Por: Lorenzo Madrigal

Dos discursos

Uno podría pensar que aquello iba a ser un intercambio cordial de saludos, al margen del apacible lago Hurdal, en las afueras de Oslo.

La frialdad de los azules, la tersura rubia y blanca y nórdica de las auxiliares del foro, a instantes de inaugurarse, configuraban un marco extraño, pero apropiado, para un encuentro de paz.

Y llegaron los gladiadores, un equipo y el otro, algo así como cuando salen a la gramilla los contendores del fútbol. Algunos pasados de kilos, lo que descartaba de entrada la imagen del balompié.

Habló primero el Gobierno, bueno, su delegado, Humberto de la Calle, diserto, de gesticulación expresiva y moderado en esta primera salida. Sergio Jaramillo, el comisionado, tal y como lo describen, despreocupado, alto, de pantalones al tobillo; mi general Mora Rangel, menos áspero sin el uniforme y rejuvenecido, abundante el cabello plateado.
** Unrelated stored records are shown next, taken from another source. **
/-- **The crux `KolyvaginDepthSupply` RESTRICTED TO `664a1` is decided by one computation (modulo Kolyvagin 1991
Thm. 4).** For `E = 664a1`, any imaginary quadratic `K` with `d_K = -39`, any `(Dt, β, ι)` and any Kolyvagin–Heegner
datum `d` of conductor `29`: `c_1(29) ≠ 0` ⇒ the clause of `KolyvaginDepthSupply` at `E`, VERBATIM (witnesses: `p = 5`,
this `K`, the minimal non-zero class of the system). Side conditions all kernel-proved (row file);
conditional on `hF` and the bit; BSD is not proved by it. [cite: Kolyvagin1991MathAnn, §2 Thm. 4] [cite: WZhang2014, Thm. 11.2 (i)] -/
theorem kolyvaginDepthSupply_clause' (hF : Kolyvagin1991_selmerCorank_of_kolyvaginClass_ne_zero)
    (K : Type) [Field K] [NumberField K] (hK : IsImaginaryQuadratic K)
    (hD : NumberField.discr K = -39) :
    haveI := isElliptic_c664a1;
    haveI := isGloballyMinimal_c664a1;
    haveI : NeZero (((⟨0, 0, 0, -7, 10⟩ : WeierstrassCurve ℤ).map (Int.castRingHom ℚ)).conductorNorm ℤ) := neZero_conductorNorm_of_isElliptic _;
    ∀ (Dt : ModularParametrizationData ((⟨0, 0, 0, -7, 10⟩ : WeierstrassCurve ℤ).map (Int.castRingHom ℚ)) (((⟨0, 0, 0, -7, 10⟩ : WeierstrassCurve ℤ).map (Int.castRingHom ℚ)).conductorNorm ℤ)) (β : ℤ)
    (ι : K →+* ℂ) (d : KolyvaginHeegnerData Dt β ι 29),
    d.kolyvaginClass (p := 5) (by norm_num) 1 ≠ 0 →
    ∃ (p : ℕ) (hp : Fact p.Prime), 5 ≤ p ∧ ((⟨0, 0, 0, -7, 10⟩ : WeierstrassCurve ℤ).map
      (Int.castRingHom ℚ)).HasGoodReductionAtPrime p ∧ ¬ (p : ℤ) ∣ ((⟨0, 0, 0, -7, 10⟩ :
      WeierstrassCurve ℤ).map (Int.castRingHom ℚ)).frobeniusTrace p ∧ ((⟨0, 0, 0, -7, 10⟩ :
      WeierstrassCurve ℤ).map (Int.castRingHom ℚ)).HasSurjectiveModNGaloisRep p ∧ ∃ (K : Type) (_ :
      Field K) (_ : NumberField K), Literature.NumberTheory.EllipticCurves.IsImaginaryQuadratic K ∧
      NumberField.discr K ≠ -3 ∧ NumberField.discr K ≠ -4 ∧ ¬ ((p : ℤ) ∣ NumberField.discr K) ∧ ¬ (p
      ∣ ((⟨0, 0, 0, -7, 10⟩ : WeierstrassCurve ℤ).map (Int.castRingHom ℚ)).conductorNorm ℤ) ∧ ∃ (_ :
      NeZero (((⟨0, 0, 0, -7, 10⟩ : WeierstrassCurve ℤ).map (Int.castRingHom ℚ)).conductorNorm ℤ)),
      Literature.NumberTheory.EllipticCurves.SatisfiesHeegnerHypothesis (((⟨0, 0, 0, -7, 10⟩ :
      WeierstrassCurve ℤ).map (Int.castRingHom ℚ)).conductorNorm ℤ) K ∧ ∃ (Dt :
      Literature.NumberTheory.EllipticCurves.ModularForms.ModularParametrizationData ((⟨0, 0, 0, -7,
      10⟩ : WeierstrassCurve ℤ).map (Int.castRingHom ℚ)) (((⟨0, 0, 0, -7, 10⟩ : WeierstrassCurve
      ℤ).map (Int.castRingHom ℚ)).conductorNorm ℤ)) (β : ℤ) (ι : K →+* ℂ) (n : ℕ) (d :
      Literature.NumberTheory.EllipticCurves.KolyvaginHeegnerData Dt β ι n) (M : ℕ),
      Literature.NumberTheory.EllipticCurves.KolyvaginDescent.KolSupp
      (Literature.NumberTheory.EllipticCurves.Zhang2014.IsKolyvaginPrime (((⟨0, 0, 0, -7, 10⟩ :
      WeierstrassCurve ℤ).map (Int.castRingHom ℚ)).conductorNorm ℤ) ((⟨0, 0, 0, -7, 10⟩ :
      WeierstrassCurve ℤ).map (Int.castRingHom ℚ)) K p) n ∧ 1 ≤ M ∧ (M : ℕ∞) ≤
      Literature.NumberTheory.EllipticCurves.Zhang2014.levelIndex ((⟨0, 0, 0, -7, 10⟩ :
      WeierstrassCurve ℤ).map (Int.castRingHom ℚ)) p n ∧ d.kolyvaginClass hp.out M ≠ 0 ∧ (∀ (n' : ℕ)
      (d' : Literature.NumberTheory.EllipticCurves.KolyvaginHeegnerData Dt β ι n') (M' : ℕ),
      Literature.NumberTheory.EllipticCurves.KolyvaginDescent.KolSupp
      (Literature.NumberTheory.EllipticCurves.Zhang2014.IsKolyvaginPrime (((⟨0, 0, 0, -7, 10⟩ :
      WeierstrassCurve ℤ).map (Int.castRingHom ℚ)).conductorNorm ℤ) ((⟨0, 0, 0, -7, 10⟩ :
      WeierstrassCurve ℤ).map (Int.castRingHom ℚ)) K p) n' → 1 ≤ M' → (M' : ℕ∞) ≤
      Literature.NumberTheory.EllipticCurves.Zhang2014.levelIndex ((⟨0, 0, 0, -7, 10⟩ :
      WeierstrassCurve ℤ).map (Int.castRingHom ℚ)) p n' → d'.kolyvaginClass hp.out M' ≠ 0 →
      n.primeFactors.card ≤ n'.primeFactors.card) ∧ ((n.primeFactors.card + 1 = ((⟨0, 0, 0, -7, 10⟩
      : WeierstrassCurve ℤ).map (Int.castRingHom ℚ)).mordellWeilRank ∧ (((⟨0, 0, 0, -7, 10⟩ :
      WeierstrassCurve ℤ).map (Int.castRingHom ℚ)).quadraticTwist (NumberField.discr K :
      ℚ)).mordellWeilRank < ((⟨0, 0, 0, -7, 10⟩ : WeierstrassCurve ℤ).map (Int.castRingHom
      ℚ)).mordellWeilRank) ∨ (n.primeFactors.card = ((⟨0, 0, 0, -7, 10⟩ : WeierstrassCurve ℤ).map
      (Int.castRingHom ℚ)).mordellWeilRank ∧ (((⟨0, 0, 0, -7, 10⟩ : WeierstrassCurve ℤ).map
      (Int.castRingHom ℚ)).quadraticTwist (NumberField.discr K : ℚ)).mordellWeilRank = ((⟨0, 0, 0,
      -7, 10⟩ : WeierstrassCurve ℤ).map (Int.castRingHom ℚ)).mordellWeilRank + 1)) := by
  haveI := isElliptic_c664a1
  haveI := isGloballyMinimal_c664a1
  haveI : NeZero (((⟨0, 0, 0, -7, 10⟩ : WeierstrassCurve ℤ).map (Int.castRingHom ℚ)).conductorNorm ℤ) := neZero_conductorNorm_of_isElliptic _
  intro Dt β ι d hne
  haveI := Fact.mk (by norm_num : Nat.Prime 5)
  exact kolyvaginDepthSupply_clause_of_intModel_certificate intModel hF KernelCerts001.C664a1.two_le_rank 5
    (by norm_num) (by decide +kernel) (np := 10) card_5 (by decide +kernel) hasSurjectiveModNGaloisRep_5 K hK hD
    (by norm_num) (by norm_num) (by norm_num) heegner_neg39 29 (by norm_num) (by norm_num) (by decide +kernel)
    (by norm_num) (by norm_num) (by norm_num) (by norm_num) (n := 25) card_29 (by norm_num) Dt β ι d hne

end C664a1

/-! ## `944e1` (additive at `2`): `ρ̄_{E,5}` onto by Serre's Prop. 19, and the row / crux clause with NO `hsurj` -/

namespace C944e1

/-- `#Ẽ(𝔽_7) = 11`, `a_7 = -3` (Serre Prop. 19 witness at `p = 5`) for `944e1`, kernel-decided (`ℕ`-arithmetic Euler
count `PointCountNat.natCard_point_map_eq`). [cite: CremonaAlgorithms1997, Table 1 (944e1)] -/
theorem card_7 :
    Nat.card (((⟨0, 0, 0, -19, 34⟩ : WeierstrassCurve ℤ).map (Int.castRingHom (ZMod 7))).toAffine.Point) = 11 := by
  rw [PointCountNat.natCard_point_map_eq (hℓ := ⟨by norm_num⟩) (by norm_num) 0 0 0 (-19) 34
    (by decide +kernel)]
  decide +kernel

/-- **`ρ̄_{E,5}` is surjective for `E = 944e1`** (unconditional; the curve is ADDITIVE at `2`, so Serre's Prop. 21 is
unavailable — Serre's Prop. 19 instead, tree theorem `IntModel.hasSurjectiveModNGaloisRep_of_intModel_of_serreWitnesses`):
Frobenius witnesses i) `q = 7`, `a = -3`: `a² − 4q ≡ 1²` a non-zero square mod `5`, `a ≢ 0`; ii) `q = 3`, `a = -3`:
`a² − 4q` a non-square, `a ≢ 0`; iii) `q = 3`: `u = a²/q ≡ 3`, `u ∉ {0,1,2,4}`, `u² − 3u + 1 ≢ 0` — all kernel-decided.
[cite: Serre1972, §2.8 Prop. 19 and §5.2 (iii)] -/
theorem hasSurjectiveModNGaloisRep_5 : ((⟨0, 0, 0, -19, 34⟩ : WeierstrassCurve ℤ).map (Int.castRingHom ℚ)).HasSurjectiveModNGaloisRep (5 : ℕ) := by
  have hi : IsSquare (((((7 : ℕ) : ℤ) + 1 - (11 : ℕ) : ℤ) : ZMod 5) ^ 2 - 4 * ((7 : ℕ) : ZMod 5)) ∧
      ((((7 : ℕ) : ℤ) + 1 - (11 : ℕ) : ℤ) : ZMod 5) ^ 2 - 4 * ((7 : ℕ) : ZMod 5) ≠ 0 ∧ ((((7 : ℕ) : ℤ) + 1 - (11 : ℕ) : ℤ) : ZMod 5) ≠ 0 := by
    decide +kernel
  have hii : ¬ IsSquare (((((3 : ℕ) : ℤ) + 1 - (7 : ℕ) : ℤ) : ZMod 5) ^ 2 - 4 * ((3 : ℕ) : ZMod 5)) ∧ ((((3 : ℕ) : ℤ) + 1 - (7 : ℕ) : ℤ) : ZMod 5) ≠ 0 := by
    decide +kernel
  have hiii : ∃ u : ZMod 5, ((((3 : ℕ) : ℤ) + 1 - (7 : ℕ) : ℤ) : ZMod 5) ^ 2 = u * ((3 : ℕ) : ZMod 5) ∧
      u ≠ 0 ∧ u ≠ 1 ∧ u ≠ 2 ∧ u ≠ 4 ∧ u ^ 2 - 3 * u + 1 ≠ 0 := ⟨3, by decide +kernel⟩
  haveI := Fact.mk (by norm_num : Nat.Prime 5)
  haveI := Fact.mk (by norm_num : Nat.Prime 7)
  haveI := Fact.mk (by norm_num : Nat.Prime 3)
  haveI := isElliptic_c944e1
  haveI := isGloballyMinimal_c944e1
  exact IntModel.hasSurjectiveModNGaloisRep_of_intModel_of_serreWitnesses intModel 5 (by norm_num) 7 3 3
    (by norm_num) (by norm_num) (by norm_num) (by decide +kernel) (by decide +kernel) (by decide +kernel)
    (n₁ := 11) (n₂ := 7) (n₃ := 7) card_7 card_3 card_3 hi hii hiii

/-- **DEPTH-TABLE ROW `944e1` with EVERY side condition proved** (the row `depthRow_5_neg31_239` of the row file with its
hypothesis `hsurj` discharged by `hasSurjectiveModNGaloisRep_5`): `c_1(239) ≠ 0 ⇒ t_5 = 0 ∧ rank = 2 ∧ s_5 = 2 ∧ s_5(E^(-31)) = 1`,
modulo Kolyvagin 1991 Thm. 4 only. BSD is not proved by it. [cite: Kolyvagin1991MathAnn, §2 Thm. 4] -/
theorem depthRow_5_neg31_239' (hF : Kolyvagin1991_selmerCorank_of_kolyvaginClass_ne_zero)
    (K : Type) [Field K] [NumberField K] (hK : IsImaginaryQuadratic K)
    (hD : NumberField.discr K = -31) :
    haveI := isElliptic_c944e1;
    haveI := isGloballyMinimal_c944e1;
    haveI : NeZero (((⟨0, 0, 0, -19, 34⟩ : WeierstrassCurve ℤ).map (Int.castRingHom ℚ)).conductorNorm ℤ) := neZero_conductorNorm_of_isElliptic _;
    ∀ (Dt : ModularParametrizationData ((⟨0, 0, 0, -19, 34⟩ : WeierstrassCurve ℤ).map (Int.castRingHom ℚ)) (((⟨0, 0, 0, -19, 34⟩ : WeierstrassCurve ℤ).map (Int.castRingHom ℚ)).conductorNorm ℤ)) (β : ℤ)
    (ι : K →+* ℂ) (d : KolyvaginHeegnerData Dt β ι 239),
    d.kolyvaginClass (p := 5) (by norm_num) 1 ≠ 0 →
    ((⟨0, 0, 0, -19, 34⟩ : WeierstrassCurve ℤ).map (Int.castRingHom ℚ)).shaCorank 5 = 0 ∧ ((⟨0, 0, 0, -19, 34⟩ : WeierstrassCurve ℤ).map (Int.castRingHom ℚ)).mordellWeilRank = 2 ∧
      ((⟨0, 0, 0, -19, 34⟩ : WeierstrassCurve ℤ).map (Int.castRingHom ℚ)).selmerCorank 5 = 2 ∧
      (((⟨0, 0, 0, -19, 34⟩ : WeierstrassCurve ℤ).map (Int.castRingHom ℚ)).quadraticTwist ((-31 : ℤ) : ℚ)).selmerCorank 5 = 1 :=
  depthRow_5_neg31_239 hF hasSurjectiveModNGaloisRep_5 K hK hD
Y llega el turno de Iván Márquez, con “s” lo pusieron en la escarapela: casi marqués. Y se desata la andanada de recriminaciones en contra del régimen, del actual Gobierno y de los empresarios, señalándolos con nombre propio. Nada de lo cual estaba previsto en los diálogos exploratorios, sino el trato respetuoso y digno. El país, que castiga a la guerrilla con pésimas notas de aceptación, debió estremecerse. Pienso que si se trataba de una arenga, aprovechando la pantalla nacional e internacional, al menos dentro del país, la reacción no los favoreció.

En la siguiente salida y dispuesto a responder a los periodistas, De la Calle se erizó; declaró incumplidos los pactos previos de La Habana y exclamó que el Gobierno no sería rehén del proceso, sin considerarlo aún fallido. La figura del exvicepresidente emergió de repente con una tal fuerza que parecía catapultarse a otros escenarios. Habíamos manoseado demasiado a este político y analista, sin darnos cuenta de que por dentro rugía un leopardo.

Santrich, a quien no enceguece la ira, le pidió a su turno, al delegado oficial, que se calmara, pues “apenas estamos empezando”. Vaya, ¿Qué queda por decir en este furibundo y novedoso acuerdo de paz?

Imagino algo que no sé si ocurrió: los hermanos Santos, en el palacio de Nariño, frente a la pantalla del televisor. Pacho Santos, el primo, vapuleado como “filibustero” del Llano, entre otras bellezas. Algunos empresarios denominados por su nombre equivocado, lo que demuestra ligereza en las denuncias. ¿Qué se dirían Juan Manuel y Enrique? —Mi programa estrella, la titulación, ¿una trampa? —exclamaría el presidente. Muy molesto salió a aclararles a sus enfrentados que eran ellos quienes se sentían despojados de sus banderas de tierras. Todo un debate ya público y con la gente opinando. Si este es el camino de la paz, quedamos estupefactos. Pero, según analistas, así son los acuerdos de paz y, desde luego, así son los que fracasan.